> **Records shown**:
________________________

import Literature.NumberTheory.Transcendental.BrownMotivicCoactionCoassociative
import Literature.NumberTheory.Transcendental.DrinfeldAssociatorIsGroupLikeProofs
import HarnessLib

/-!
# Brown's period point `dch` and the comparison form of the motivic input

[Brown2012, §2.1 (2.2)]: "Let `dch ∈ ₀Π₁(ℝ)` denote the de Rham image of the straight line from
`0` to `1` ([DG], 5.16). It is a formal power series whose coefficients are multiple zeta values,
and is also known as the Drinfeld associator. It defines a function `dch : 𝒪(₀Π₁) → ℝ` which maps
a word `w` in `e⁰, e¹` to the coefficient of `w` in `dch`"; and [Brown2012, §2.4, last display]:
`per(Iᵐ(a₀; a₁,…,a_n; a_{n+1})) = ∫_{a₀}^{a_{n+1}} ω_{a₁} ⋯ ω_{a_n}`, `ω₀ = dt/t`, `ω₁ = dt/(1-t)`,
"a shuffle-regularized iterated integral (e.g. [DG] 5.16)", the signs being chosen so that
`per(ζᵐ(n₁,…,n_r)) = ζ(n₁,…,n_r)` for `n_r ≥ 2` ((2.19)).

This file realises `dch` in the tree and uses it to put the last field of the Deligne–Goncharov
input bundle `Brown2012.MotivicGaloisData` (`period`) in the form in which a theory of mixed Tate
motives delivers it.

* `Brown2012.dch w` — the shuffle-regularised iterated integral `∫₀¹ ω_{a₁} ⋯ ω_{a_n}` of the
  binary word `w = a₁ ⋯ a_n` (`false = 0`, `true = 1`; Brown integrates over
  `0 < t₁ < ⋯ < t_n < 1`, the letter `a₁` nearest `0`). The tree evaluates iterated integrals on
  the DEcreasing simplex `1 > t₁ > ⋯ > t_n > 0` (`KZ.mzvRep_value_eq`, `MZV.binaryWord`,
  `MZV.zetaWordSum`), so Brown's word is the tree's word REVERSED, and the shuffle regularisation
  with respect to the tangential base points (`∫₀¹ ω₀ = ∫₀¹ ω₁ = 0`) is IKZ's two-sided `reg_ш`
  (`MZV.shuffleReg`, `reg(x) = reg(y) = 0`, a `ш`-homomorphism onto the convergent words):
  `dch w := Z(reg_ш(w̃))`. In terms of the tree's Drinfeld associator (Furusho's normalisation,
  `du/(u-1) = -ω₁`): `dch w = (-1)^{#₁(w)} c_{w̃}(Φ_KZ)` (`dch_eq_drinfeldAssociator`).
* `dch` is a real point of `₀Π₁`, i.e. a character of the shuffle algebra `𝒪(₀Π₁)`
  (`dch_nil`, `dch_mul`, `isGroupLike_dch`; from Drinfeld's theorem
  `drinfeldAssociator_isGroupLike_holds`, proved in the tree from IKZ's regularisation theorem),
  `dch(e₀) = dch(e₁) = 0`, and on Brown's convergent words `dch(ρ(n₁,…,n_r)) = ζ(n₁,…,n_r)`,
  i.e. `dch (rho s.reverse) = multipleZeta s` for the tree's (decreasing) admissible indices `s`
  (`dch_rho`, Kontsevich's formula in the form `drinfeldAssociator_binaryWord`);
  `dch(e₁e₀) = ζ(2)`, `dch(e₀e₁) = -ζ(2)`.
* `MotivicGaloisData.ofComparison`, `motivicMZV_nonempty_of_comparison`: in the constructor
  `MotivicGaloisData.ofCoalgebraMap` the hypothesis `period` (an identity on admissible indices
  only, mentioning `multipleZeta`) is replaced by Brown's (2.12) at the real point `dch` itself,
  `dch = g τ(√t₀).γ`, i.e. `⟨w, g τ(√t₀) γ⟩ = dch(w)` for EVERY word `w`:
  `comparison : ∀ w, perLin g t₀ (Ψ ρ γ w) = dch w`
  ([Brown2012, §2.3: "we obtain an isomorphism `G'_𝒰 × 𝔸¹ ≅ 𝒴`, `(g,t) ↦ g τ(√t).γ`", applied to
  the real point `dch ∈ 𝒴(ℝ)`; [DeligneGoncharov2005, 5.16, 5.20]). The identification of the
  coefficients of `dch` with multiple zeta values is thereby taken out of the motivic input: it is
  the theorem `dch_rho` of the tree.

After this file the unproved input of `Brown2012.motivicMZV_nonempty` reads: a graded shuffle
character `ρ : 𝒪(₀Π₁) → 𝒰'` intertwining Goncharov's coproduct with deconcatenation, an even
rational point `γ` of `₀Π₁`, and a real point `(g, t₀)` of `G'_𝒰 × 𝔸¹` with `g τ(√t₀).γ = dch` —
a statement about the Drinfeld associator alone ([Brown2012, §2.1–2.3]; [DeligneGoncharov2005,
§5]). No named fact is introduced.

## References

* F. Brown, *Mixed Tate motives over ℤ*, Ann. of Math. 175 (2012), 949–976, §2.1 (2.2), §2.3
  (2.12)–(2.13) (`(g,t) ↦ g τ(√t).γ`), §2.4 (period formula, (2.19)); arXiv:1102.1312. [Brown2012]
* P. Deligne, A. B. Goncharov, *Groupes fondamentaux motiviques de Tate mixte*, Ann. Sci. ÉNS 38
  (2005), 1–56, 5.16, 5.20. [DeligneGoncharov2005]
* H. Furusho, Publ. RIMS 39 (2003), Prop. 3.2.3 (coefficients of `Φ_KZ`). [Furusho2003]
* K. Ihara, M. Kaneko, D. Zagier, Compos. Math. 142 (2006), §3, Cor. 5 (`reg_ш`).
  [IharaKanekoZagier2006]
-/

noncomputable section

open scoped BigOperators

namespace Literature.NumberTheory.Transcendental

namespace Brown2012

open MZV ShuffleMonoidAlgebra
open GoncharovFormalIteratedIntegrals (splittings)

/-! ## Brown's `dch : 𝒪(₀Π₁) → ℝ` -/

/-- **Brown's period point** `dch : 𝒪(₀Π₁) → ℝ`, `w ↦` the coefficient of `w` in the de Rham image of
the straight path from `0` to `1` = the shuffle-regularised iterated integral
`∫_{0 < t₁ < ⋯ < t_n < 1} ω_{a₁}(t₁) ⋯ ω_{a_n}(t_n)` of `w = a₁⋯a_n` (`ω₀ = dt/t`, `ω₁ = dt/(1-t)`,
regularised by `∫₀¹ ω₀ = ∫₀¹ ω₁ = 0`). Realised through the tree's conventions, which read
iterated integrals from `1` down to `0`: `dch w = Z(reg_ш w̃)` with `w̃` the reversed word,
`reg_ш = MZV.shuffleReg` (IKZ) and `Z = MZV.zetaWordSum` (Kontsevich's evaluation of convergent
words by `multipleZeta`). [cite: Brown2012, §2.1 (2.2) and §2.4 (period formula)] -/
def dch (w : List Bool) : ℝ := zetaWordSum (shuffleReg w.reverse)

/-- Unfolding `dch`. [cite: Brown2012, §2.1 (2.2)] -/
theorem dch_apply (w : List Bool) : dch w = zetaWordSum (shuffleReg w.reverse) := rfl

/-- `(-1)^n (-1)^n = 1` in `ℝ`. [folklore] -/
theorem neg_one_pow_mul_self (n : ℕ) : (-1 : ℝ) ^ n * (-1 : ℝ) ^ n = 1 := by
  rw [← mul_pow]; norm_num

/-- **`dch` and the Drinfeld associator**: `dch(w) = (-1)^{#₁(w)} c_{w̃}(Φ_KZ)` — Furusho's `Φ_KZ`
integrates `du/(u-1) = -ω₁`, whence one sign per letter `1`, and the tree's words are Brown's
reversed ("dch … is also known as the Drinfeld associator").
[cite: Brown2012, §2.1 (2.2); Furusho2003, Prop. 3.2.3] -/
theorem dch_eq_drinfeldAssociator (w : List Bool) :
    dch w = (-1 : ℝ) ^ (w.count true) * drinfeldAssociator w.reverse := by
  rw [drinfeldAssociator_apply, List.count_reverse, ← mul_assoc, neg_one_pow_mul_self, one_mul,
    dch_apply]

/-- `⟨∅, dch⟩ = 1`: `dch` has constant term `1`. [cite: Brown2012, §2.1 (2.2)] -/
@[simp] theorem dch_nil : dch [] = 1 := by
  rw [dch_eq_drinfeldAssociator, List.reverse_nil, drinfeldAssociator_nil]
  simp

/-- `dch(e₀) = ∫₀¹ dt/t = 0` (tangential regularisation at `0`). [cite: Brown2012, §2.4 (period
formula); DeligneGoncharov2005, 5.16] -/
@[simp] theorem dch_false : dch [false] = 0 := by
  rw [dch_eq_drinfeldAssociator, List.reverse_singleton, drinfeldAssociator_X₀, mul_zero]

/-- `dch(e₁) = ∫₀¹ dt/(1-t) = 0` (tangential regularisation at `1`). [cite: Brown2012, §2.4;
DeligneGoncharov2005, 5.16] -/
@[simp] theorem dch_true : dch [true] = 0 := by
  rw [dch_eq_drinfeldAssociator, List.reverse_singleton, drinfeldAssociator_X₁, mul_zero]

/-- `dch(e₁e₀) = Iᵐ(0;10;1) = ζ(2)` (a convergent word: `per ζᵐ(2) = ζ(2)`, (2.19)).
[cite: Brown2012, §2.4 (2.19)] -/
theorem dch_true_false : dch [true, false] = multipleZeta [2] := by
  rw [dch_eq_drinfeldAssociator]
  simp [drinfeldAssociator_X₀X₁]

/-- `dch(e₀e₁) = -ζ(2)` (a regularised value: `0 = dch(e₀) dch(e₁) = dch(e₀e₁) + dch(e₁e₀)`).
[cite: Brown2012, §2.4 (period formula, shuffle regularisation)] -/
theorem dch_false_true : dch [false, true] = -multipleZeta [2] := by
  rw [dch_eq_drinfeldAssociator]
  simp [drinfeldAssociator_X₁X₀]

/-- Shuffles preserve letter counts: `#ₐ(w) = #ₐ(u) + #ₐ(v)` for `w ∈ u ш v`. [folklore] -/
theorem count_eq_of_mem_shuffleWord (a : Bool) :
    ∀ (u v : List Bool) {w : List Bool}, w ∈ shuffleWord u v → w.count a = u.count a + v.count a
  | [], v, w, hw => by simp at hw; subst hw; simp
  | c :: u, [], w, hw => by simp at hw; subst hw; simp
  | c :: u, d :: v, w, hw => by
    rw [shuffleWord_cons_cons, List.mem_append, List.mem_map, List.mem_map] at hw
    rcases hw with ⟨w', hw', rfl⟩ | ⟨w', hw', rfl⟩
    · have ih := count_eq_of_mem_shuffleWord a u (d :: v) hw'
      simp only [List.count_cons] at ih ⊢
      omega
    · have ih := count_eq_of_mem_shuffleWord a (c :: u) v hw'
      simp only [List.count_cons] at ih ⊢
      omega

/-- The unsigned regularised values `W ↦ Z(reg_ш W)` satisfy the shuffle relations (Drinfeld's
theorem "`Φ_KZ` is group-like" with the signs `(-1)^{#₁}` removed, these being multiplicative on
shuffles). [cite: IharaKanekoZagier2006, §3 (reg_ш is a ш-homomorphism); Furusho2003, Prop. 3.2.3] -/
theorem zetaWordSum_shuffleReg_mul (u v : List Bool) :
    zetaWordSum (shuffleReg u) * zetaWordSum (shuffleReg v) =
      ((shuffleWord u v).map fun w => zetaWordSum (shuffleReg w)).sum := by
  have h := drinfeldAssociator_isGroupLike_holds.2 u v
  have key : zetaWordSum (shuffleReg u) * zetaWordSum (shuffleReg v) =
      (-1 : ℝ) ^ (u.count true) * (-1 : ℝ) ^ (v.count true) *
        (drinfeldAssociator u * drinfeldAssociator v) := by
    rw [drinfeldAssociator_apply, drinfeldAssociator_apply]
    calc zetaWordSum (shuffleReg u) * zetaWordSum (shuffleReg v)
        = ((-1 : ℝ) ^ (u.count true) * (-1 : ℝ) ^ (u.count true)) * zetaWordSum (shuffleReg u) *
            (((-1 : ℝ) ^ (v.count true) * (-1 : ℝ) ^ (v.count true)) *
              zetaWordSum (shuffleReg v)) := by
          rw [neg_one_pow_mul_self, neg_one_pow_mul_self, one_mul, one_mul]
      _ = _ := by ring
  rw [key, h, ← List.sum_map_mul_left]
  refine congrArg List.sum (List.map_congr_left fun w hw => ?_)
  rw [drinfeldAssociator_apply, count_eq_of_mem_shuffleWord true u v hw, pow_add]
  calc (-1 : ℝ) ^ (u.count true) * (-1 : ℝ) ^ (v.count true) *
        ((-1 : ℝ) ^ (u.count true) * (-1 : ℝ) ^ (v.count true) * zetaWordSum (shuffleReg w))
      = ((-1 : ℝ) ^ (u.count true) * (-1 : ℝ) ^ (u.count true)) *
          ((-1 : ℝ) ^ (v.count true) * (-1 : ℝ) ^ (v.count true)) *
            zetaWordSum (shuffleReg w) := by ring
    _ = zetaWordSum (shuffleReg w) := by
          rw [neg_one_pow_mul_self, neg_one_pow_mul_self, one_mul, one_mul]

/-- **`dch` is a point of `₀Π₁`**: a character of the shuffle algebra `𝒪(₀Π₁)` ((2.1)),
`dch(u) dch(v) = Σ_{w ∈ u ш v} dch(w)` — the regularised shuffle relations of multiple zeta values
(reversal of words is an automorphism of `ш`). [cite: Brown2012, §2.1 (2.1)–(2.2);
DeligneGoncharov2005, 5.16] -/
theorem dch_mul (u v : List Bool) : dch u * dch v = ((shuffleWord u v).map dch).sum := by
  rw [dch_apply, dch_apply, zetaWordSum_shuffleReg_mul,
    ((shuffleWord_reverse_perm u v).map fun w => zetaWordSum (shuffleReg w)).sum_eq, List.map_map]
  rfl

/-- `dch ∈ ₀Π₁(ℝ)` is a group-like series. [cite: Brown2012, §2.1 (2.2)] -/
theorem isGroupLike_dch : NCSeries.IsGroupLike (show NCSeries Bool ℝ from dch) :=
  ⟨dch_nil, dch_mul⟩

/-- Brown's word of an index reversed is the tree's binary word of the reversed index:
`ρ(s̃)~ = binaryWord s` (`ρ(n) = 1 0^{n-1}`, `binaryWord` puts `0^{n-1} 1`).
[cite: Brown2012, Definition 5.2 and (1.2)] -/
theorem reverse_rho_reverse (s : List ℕ) : (rho s.reverse).reverse = binaryWord s := by
  induction s with
  | nil => rfl
  | cons a s ih =>
    rw [List.reverse_cons, rho_append, List.reverse_append, ih, rho_cons, rho_nil,
      List.append_nil, rhoLetter, List.reverse_cons, List.reverse_replicate, binaryWord]

/-- **The coefficients of `dch` on convergent words are the multiple zeta values** ((2.19) with the
period formula of §2.4: `dch(1 0^{n₁-1} ⋯ 1 0^{n_r-1}) = ζ(n₁,…,n_r)` for `n_r ≥ 2`, Brown summing
over `0 < k₁ < ⋯ < k_r`; the tree's `multipleZeta` sums in the opposite order, whence
`s.reverse`, exactly as in `MotivicMZV.per_J`) — Kontsevich's formula.
[cite: Brown2012, §2.4 (2.19); Furusho2003, Prop. 3.2.3] -/
theorem dch_rho {s : List ℕ} (hs : IsAdmissible s) : dch (rho s.reverse) = multipleZeta s := by
  have hconv : IsConvergentWord (binaryWord s) := by
    cases s with
    | nil => exact Or.inl rfl
    | cons a s =>
      exact Or.inr ⟨head?_binaryWord (hs.2 (List.cons_ne_nil a s)),
        getLast?_binaryWord (List.cons_ne_nil a s)⟩
  rw [dch_apply, reverse_rho_reverse, shuffleReg_of_isConvergentWord hconv, zetaWordSum_single,
    ofBinaryWord_binaryWord hs.1]
  simp

/-! ## The comparison form of the period hypothesis -/

namespace MotivicGaloisData

/-- **The bundle from a coalgebra map and the comparison `dch = g τ(√t₀).γ`** ([Brown2012, §2.3
(2.12) at the real point `dch ∈ 𝒴(ℝ)`; [DeligneGoncharov2005, 5.16, 5.18–5.20]): as
`ofCoalgebraMap`, with the hypothesis `period` replaced by the identity of real points of `₀Π₁`
`⟨w, g τ(√t₀) γ⟩ = dch(w)` for all words `w`; the values of `dch` on convergent words being the
multiple zeta values is the theorem `dch_rho`.
[cite: Brown2012, §2.1 (2.2), §2.3 (2.12), §2.4 (2.19); DeligneGoncharov2005, 5.13–5.16, 5.20] -/
def ofComparison (ρ : List Bool → UAlg) (ρ_nil : ρ [] = 1)
    (ρ_mul : ∀ u v : List Bool, ρ u * ρ v = ((shuffleWord u v).map ρ).sum)
    (ρ_mem : ∀ w : List Bool, ρ w ∈ uPrime w.length)
    (ρ_coalg : ∀ w : List Bool, decHom (ρ w) =
      ((splittings w).map fun sp => leftEmb (galoisFactor ρ false sp.1 sp.2 true) *
        algebraMap UAlg UU (ρ (kept sp.2))).sum)
    (γ : List Bool → ℚ) (γ_nil : γ [] = 1)
    (γ_mul : ∀ u v : List Bool, γ u * γ v = ((shuffleWord u v).map γ).sum)
    (γ_odd : ∀ w : List Bool, Odd w.length → γ w = 0)
    (g : List ℕ → ℝ) (g_nil : g [] = 1)
    (g_mul : ∀ a b : List ℕ, g a * g b = ((shuffleWord a b).map g).sum) (t₀ : ℝ)
    (comparison : ∀ w : List Bool, perLin g t₀ (Ψ ρ γ w) = dch w) : MotivicGaloisData :=
  ofCoalgebraMap ρ ρ_nil ρ_mul ρ_mem ρ_coalg γ γ_nil γ_mul γ_odd g g_nil g_mul t₀
    fun _ hs => (comparison _).trans (dch_rho hs)

/-- The constructor does not change `ρ`. [folklore] -/
@[simp] theorem ofComparison_ρ (ρ : List Bool → UAlg) (ρ_nil ρ_mul ρ_mem ρ_coalg)
    (γ : List Bool → ℚ) (γ_nil γ_mul γ_odd) (g : List ℕ → ℝ) (g_nil g_mul) (t₀ : ℝ)
    (comparison) :
    (ofComparison ρ ρ_nil ρ_mul ρ_mem ρ_coalg γ γ_nil γ_mul γ_odd g g_nil g_mul t₀
      comparison).ρ = ρ :=
  rfl

end MotivicGaloisData

/-- **Brown's package from the comparison `dch = g τ(√t₀).γ`**: a graded shuffle character
`ρ : 𝒪(₀Π₁) → 𝒰'` intertwining Goncharov's coproduct with deconcatenation ((2.5)–(2.6),
Theorem 2.4; [DeligneGoncharov2005, 5.12–5.15]), an even rational point `γ` (§2.3) and a real point
`(g, t₀)` of `G'_𝒰 × 𝔸¹` with `g τ(√t₀).γ = dch` (§2.3 (2.12); [DeligneGoncharov2005, 5.16, 5.20])
yield an inhabitant of `MotivicMZV`. [cite: Brown2012, §§2.1–2.5, §3.1; DeligneGoncharov2005,
5.12–5.16, 5.20; Goncharov2005, Prop 2.2] -/
theorem motivicMZV_nonempty_of_comparison (ρ : List Bool → UAlg) (ρ_nil : ρ [] = 1)
    (ρ_mul : ∀ u v : List Bool, ρ u * ρ v = ((shuffleWord u v).map ρ).sum)
    (ρ_mem : ∀ w : List Bool, ρ w ∈ uPrime w.length)
    (ρ_coalg : ∀ w : List Bool, decHom (ρ w) =
      ((splittings w).map fun sp => leftEmb (galoisFactor ρ false sp.1 sp.2 true) *
        algebraMap UAlg UU (ρ (kept sp.2))).sum)
    (γ : List Bool → ℚ) (γ_nil : γ [] = 1)
    (γ_mul : ∀ u v : List Bool, γ u * γ v = ((shuffleWord u v).map γ).sum)
    (γ_odd : ∀ w : List Bool, Odd w.length → γ w = 0)
    (g : List ℕ → ℝ) (g_nil : g [] = 1)
    (g_mul : ∀ a b : List ℕ, g a * g b = ((shuffleWord a b).map g).sum) (t₀ : ℝ)
    (comparison : ∀ w : List Bool, perLin g t₀ (Ψ ρ γ w) = dch w) :
    motivicMZV_nonempty :=
  ⟨(MotivicGaloisData.ofComparison ρ ρ_nil ρ_mul ρ_mem ρ_coalg γ γ_nil γ_mul γ_odd g g_nil g_mul
    t₀ comparison).toMotivicMZV⟩

end Brown2012

end Literature.NumberTheory.Transcendental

________________________

> **What to produce**: Taking the records above, retype every line from the one with "the DEcreasing simplex" down to the one with "In terms of", exactly and with nothing else.

> **Answer section**:
  the DEcreasing simplex `1 > t₁ > ⋯ > t_n > 0` (`KZ.mzvRep_value_eq`, `MZV.binaryWord`,
  `MZV.zetaWordSum`), so Brown's word is the tree's word REVERSED, and the shuffle regularisation
  with respect to the tangential base points (`∫₀¹ ω₀ = ∫₀¹ ω₁ = 0`) is IKZ's two-sided `reg_ш`
  (`MZV.shuffleReg`, `reg(x) = reg(y) = 0`, a `ш`-homomorphism onto the convergent words):
  `dch w := Z(reg_ш(w̃))`. In terms of the tree's Drinfeld associator (Furusho's normalisation,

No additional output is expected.